Task directions:
Every line that contains the word "Phase" is to be copied from the listing.
[Entries provided Boundary: Start]
/-!
# Route `Langlands/SqrtFiveQuarticCovers`, crux `RefinedLocusModular` — the certificate `CertS3H12`
# (hypothesis `hD` of `refinedLocusModular_of_certificates`; sheet 4.7, redundantly 4.3) reduced to
# ONE certified finite datum (CASE 2 EMPTY on the explicit model of `X(s3,H12)`) and ONE named
# model-identification input, by kernel-checked algebra

Cell `pub/lg-quartmod` (F-L1), typist seat typ-3; lead's SHEET-WORDS v0.1 (2026-08-28T20:36Z) and
CENSUS.md §15 row 4.7 are the words of record.  LABEL OF RECORD: «`RefinedLocusModular` closed in
tree MODULO named printed theorems + named certified finite computations (two independent exact
lineages each)».  **A certified finite datum is not a modularity statement.**  Nothing in this file
proves modularity of any elliptic curve; it is bookkeeping that says EXACTLY which finite datum and
which model identification the certificate `hD` («`K` totally real quartic, `√5 ∈ K`, `E / 𝓞 K`
with `Δ ≠ 0`, mod-`3` image in `C_s⁺(3) = N_s(3)` and mod-`5` image in `H12` for some framings
⟹ `E` has CM or `j(E) ∈ ℚ(√5)`», mod-`7` free) rests on, and checks the algebra in between.

## The carrier and its explicit model (cell eng-4, `HOME/lg-quartmod-eng-4/evidence/e8/E8-MODELS.md`)

`k = ℚ(√5)`, `c = 5 + 2√5`, `q(t) = 8t² − 12t + 7`.  Printed inputs: Zywina's hauptmoduln
`J₂(u) = 27(u+1)³(u−3)³/u³` for `X_{N_s(3)} = X(s3) ≅ ℙ¹_u` [Zywina2015, §1.2] and
`J₇(t) = 5³(t+1)(2t+1)³(2t²−3t+3)³/(t²+t−1)⁵` for `X_{N_ns(5)} = X(ns⁺5) ≅ ℙ¹_t`
[Zywina2015, §1.3, Thm. 1.4; = Chen 1999 (53) after `t ↦ −t−1`]; the moduli interpretation of
`X_H(K)` for any field `K` [Chen 1999 Thm. 3.2, citing Deligne–Rapoport IV-3].  The tower:

* `E := X(ns3, ns⁺5) = {m³ = J₇(t)} ≅ 225a1`, normalised as the plane cubic `n³ = t³ + 2t² − 1`
  with `m = 5(2t+1)(2t²−3t+3)·n/(t²+t−1)²` (`j = m³`); KEY IDENTITY `J₂(u) = m(u)³`,
  `m(u) = 3(u+1)(u−3)/u`, so `X(s3) → X(ns3) = ℙ¹_m` is `u ↦ m(u)` with fibre
  `u² − (2 + m/3)u − 3 = 0` of discriminant `(m² + 12m + 144)/9`;
* `Y₂ := X(s3, ns⁺5)` (genus `3`, over `ℚ`) `= {v² = m² + 12m + 144}` over `E`;
* `X := X(s3, H12)` (genus `7`, over `k`) `= {v² = m² + 12m + 144, c·w² = q(t)}` over `E_k`
  (the `H12`-refinement of the `ns⁺5`-structure is the conic `c·w² = q(t)` over `ℙ¹_t`: CENSUS §3.2/§11,
  validated by point counts on three code lineages — the cell's model identification, NOT print).

Division-free coordinates used below: `(t, n, ṽ, w)` with `ṽ = (t²+t−1)²·v`, i.e.
`ṽ² = M² + 12·M·D + 144·D²`, `M = 5(2t+1)(2t²−3t+3)·n`, `D = (t²+t−1)²`.  This affine model
contains every point of `X` except the four points over `t = ∞` (`j = 8000`); over a totally real
field its only singular points are the cusps (`t² + t − 1 = 0`, nodes), since `m² + 12m + 144 =
(m+6)² + 108` and `q(t)` have no real zero — so a point of the model with coordinates in a totally
real quartic `K ⊃ k` is a cusp or a smooth point, i.e. a point of `X` of degree `≤ 2` over `k`.

## The two named inputs (HYPOTHESES of the theorem, written out; D-0027 §2.1: no Prop definitions
## under `Summits/` other than registered obligations — the texts are offered to the planner seat
## `lg-quartmod-asm-plan` for registration as children of `CertS3H12`)

* `hDat` — **CASE 2 EMPTY (certified finite datum, sheet 4.7).**  «For `K` totally real quartic,
  `r ∈ K`, `r² = 5`: every `K`-point `(t, n, ṽ, w)` of the model has `t, n ∈ ℚ + ℚ·r`.»  This is
  THEOREM (E8, CASE 2) of the cell — «`X(s3,H12)` has NO quadratic point over `k = ℚ(√5)` lying
  over a non-`k`-rational point of `E = X(ns3,ns⁺5) = 225a1`; hence every point of `X(s3,H12)` of
  degree `≤ 2` over `k` is a cusp (8, all `k`-rational) or a CASE-1 point `(R, ±√A(R), ±√B(R))`
  with `R ∈ E(k)`, whose `j`-invariant `J₇(t(R))` lies in `k`» — restricted to totally real `K`
  and weakened to its `(t, n)`-coordinates (the two signs of `r` give `k`-isomorphic models:
  `w ↦ (5+2r)w/r`).  LINEAGE A (producer): eng-4, `E8-PRYMSIEVE.md` sha16 9627b62afbb4b0bc §FINAL
  (Prym sieve through `γ : Y₂ → Pic²(X(b3,ns⁺5))`, invariant in `T_b = J(X(b3,ns⁺5))(k)`, lemmas
  L1–L8, sieve v13/v14 at the primes of `k` above 11, 19, 29, 31, 41; 39/39 non-zero classes of
  `C_b` X-certified, `H`-hits `= ∅` at `𝔮 ∣ 19`, class `0` = `ν₃`-pullbacks), certnum packet
  `certnum-E8/packet.json` sha16 7e0d93234f2d4641; audit (a)–(e) PASS (eng-5 R5-AUDIT-E8-CASE2.md
  83cec89f0de657ed, ref-1 AUDIT-4.7-bde.md 960e76e64becaf0b).  LINEAGE B (method-disjoint twin):
  eng-5, `R5-E8-CASE2-6D.md` sha16 d4b61a9354412577 (`β = 1 − ν₃` sieve on `X(s3,ns⁺5)` itself, own
  model, own lift test `B ∉ K²` 10/10).  LINEAGE C (third, `ε`-Prym `α`-sieve on `X(s3,H12)` itself):
  eng-6 g2 E12-REPORT.md DRAFT 8dfc96268d96d250 + eng-3 g2 twin — RUNNING at the time of typing.
  certnum (pub/certnum/RELEASES.md, ratpcert 0.7.0): l.144 K-a LV0 (`L(225b1,1) ≠ 0`; the level-75
  rows of l.123), l.145 K-b R0 (`rank 225a1(ℚ) = 1` unconditional, `225b1(ℚ) = ℤ/3`, rank
  `225a1(k) = 1`); RQ-028 OPEN (K-c MWQ `E(k) = ℤG ⊕ ℤ/3·T`, K-d…K-g, Phase 2 PRYM-REPLAY booked).
  NAMED INPUTS it rests on, as listed by the producers: the model tower above (print `J₂`, `J₇` +
  the cell's conic class `c`); `E(k) = ℤ·(1,1) ⊕ ℤ/3·T` (mwrank 2-descent over `ℚ` for 225a1/225b1,
  saturation); `#J(X(b3,ns⁺5))(k) ∣ 80` from exact point counts and `C_b ≅ ℤ/2×ℤ/4×ℤ/5`
  (`T_b = ℤ/40 ⊕ ℤ/2` decided by eng-5, not needed; rank `0` of `J(X(b3,ns⁺5))(k)` = mwrank
  2-descents for 75b1, 15a1, 75c1, 75a1, the exact `L`-values of certnum l.123/l.144 being the
  Kolyvagin–Logachev/Kato form of the same input; injectivity of reduction on `T_b` checked directly
  at `𝔮 ∣ 11, 19, 29`); lemmas L1–L8 (Abel–Prym injectivity off `|K|`, Gauss map = canonical
  direction of the anti-invariant differentials, étale ⟹ unique lift (Katz–Mazur-type torsion /
  unramifiedness input), push-forward classes); the finite-field enumerations (certnum certifies ONLY
  the finite data named in its release lines; the sieve replay itself is RQ-028 Phase 2, booked).
  CM theory is NOT an input of this certificate: CASE 1 yields `j ∈ ℚ(√5)` outright.  (For
  «`X(k)` = 8 cusps» additionally rank `E′(k) = 0`, `E′ = 75a1^(δ)`: 2-descent / certnum LV0 l.123
  + Kato — not used by `hDat`.)
* `hNF` — **MODEL IDENTIFICATION NF-K1 for `X(s3,H12)` (named, not proved: the tree has no
  modular-curve carrier).**  «For `K` totally real quartic with `r ∈ K`, `r² = 5`, and `E / 𝓞 K`
  (`Δ ≠ 0`) with a framing of `E[3]` valued in `N_s(3) = ⟨diag(1,2), antidiag(1,1)⟩` and a framing
  of `E[5]` valued in `H12 = ⟨(3 1;3 3), diag(1,4)⟩ ⊂ N_ns(5)` (Zywina's coordinates: `C_ns(5) =
  {(a 2b; b a)}`): `j(E) = 0`, or `j(E) = 8000` (the point `t = ∞` of `X(ns⁺5)`), or there are
  `u, t, w ∈ K` with `u ≠ 0`, `j(E) = J₂(u)`, `t² + t − 1 ≠ 0`, `j(E) = J₇(t)` and
  `(5 + 2r)·w² = 8t² − 12t + 7`» (division-free through `j = c₄³/Δ`).  PRINT behind it: a
  `G_K`-invariant `G`-class of level structures is a `K`-point of `Y_G` and `π_G` forgets the level
  structure [Chen 1999 Thm. 3.2; Deligne–Rapoport 1973 IV-3; Box 2022 §1.1]; `X_{N_s(3)} ≅ ℙ¹` with
  `π = J₂` and `X_{N_ns(5)} ≅ ℙ¹` with `π = J₇` [Zywina2015 §1.2–1.3, Lemma 3.4, §4.2–4.3] (Zywina
  states Thms. 1.2/1.4 for `E/ℚ` non-CM; the curve isomorphisms are statements about `X_G`).  CELL
  (not print): the `H12`-refinement `X_{H12} → X(ns⁺5)` is the conic `(5+2√5)·w² = 8t² − 12t + 7`
  over `k` in Zywina's coordinate `t` (branch quadratic = the simple factor of the numerator of
  `J₇ − 1728`, lit-1 LIT-L1-L4.md §L4; conic class CENSUS §11; three-lineage point-count validation
  E8-MODELS.md §v3 (A)).

## What is PROVED here (kernel-checked)

* `sq_eq_of_mul_eq` — the fibre identity `(6u − 6 − m)² = m² + 12m + 144` on `m·u = 3(u+1)(u−3)`
  (eng-4's KEY IDENTITY `J₂ = m³` and the `X(s3) → X(ns3)` fibre discriminant).
* `exists_rat_add_rat_mul_of_mem_adjoin` — every element of `ℚ⟮r⟯ ⊆ K` (`r² = 5`) is `a + b·r`.
* `certS3H12_of_modelIdentification_of_caseTwoEmpty` — **`hNF → hDat → CertS3H12`**, the route item
  stmt-Langlands-23417 (route rev 7; its body is VERBATIM the hypothesis type `hD` of
  `refinedLocusModular_of_certificates`, p653708): from `(u, t, w)` build the
  model point `n = m(t²+t−1)²/(5(2t+1)(2t²−3t+3))`, `ṽ = (t²+t−1)²(6u − 6 − m)` (the degenerate
  parameters `t = −1`, `2t+1 = 0`, `2t²−3t+3 = 0` force `c₄ = 0`, i.e. `j = 0 ∈ ℚ(√5)`), apply
  `hDat` to get `t ∈ ℚ + ℚr`, and conclude `j = J₇(t) ∈ ℚ(√5)` because `ℚ⟮r⟯` is a field.
  In particular the CM alternative of `hD` is never needed: CASE 1 gives `j ∈ ℚ(√5)` outright
  (CASE-1 `j`-values met by the cell: `0`, `8000` (CM) and `−28079 ± 12510√5`, non-CM over the
  totally real quartic `ℚ(θ)`, `θ⁴ − θ³ − 10θ² + 2θ + 19` — harmless via `jInSqrtFive_modular_of_facts`).

HONEST STATUS: CONDITIONAL bookkeeping (two hypotheses, both named above with their provenance);
closes nothing on the ledger by itself; «a certified finite datum is not a modularity statement».
References: [Zywina2015] arXiv:1508.07660 §1.2, §1.3 (Thm. 1.4), §3.2 (Lemma 3.4), §4;
[DeligneRapoport1973] IV-3; [Box2022] §1.1, §7.1; [FreitasLeHungSiksek2015] Remark (iii) after
Cor. 2.1 (the group `H12`).  Chen, *On Siegel's modular curve of level 5 and the class number one
problem*, J. Number Theory 74 (1999), Thm. 3.2 and (53).
-/

noncomputable section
[Entries provided Boundary: End]
Result:
  `225a1(k) = 1`); RQ-028 OPEN (K-c MWQ `E(k) = ℤG ⊕ ℤ/3·T`, K-d…K-g, Phase 2 PRYM-REPLAY booked).
  the finite data named in its release lines; the sieve replay itself is RQ-028 Phase 2, booked).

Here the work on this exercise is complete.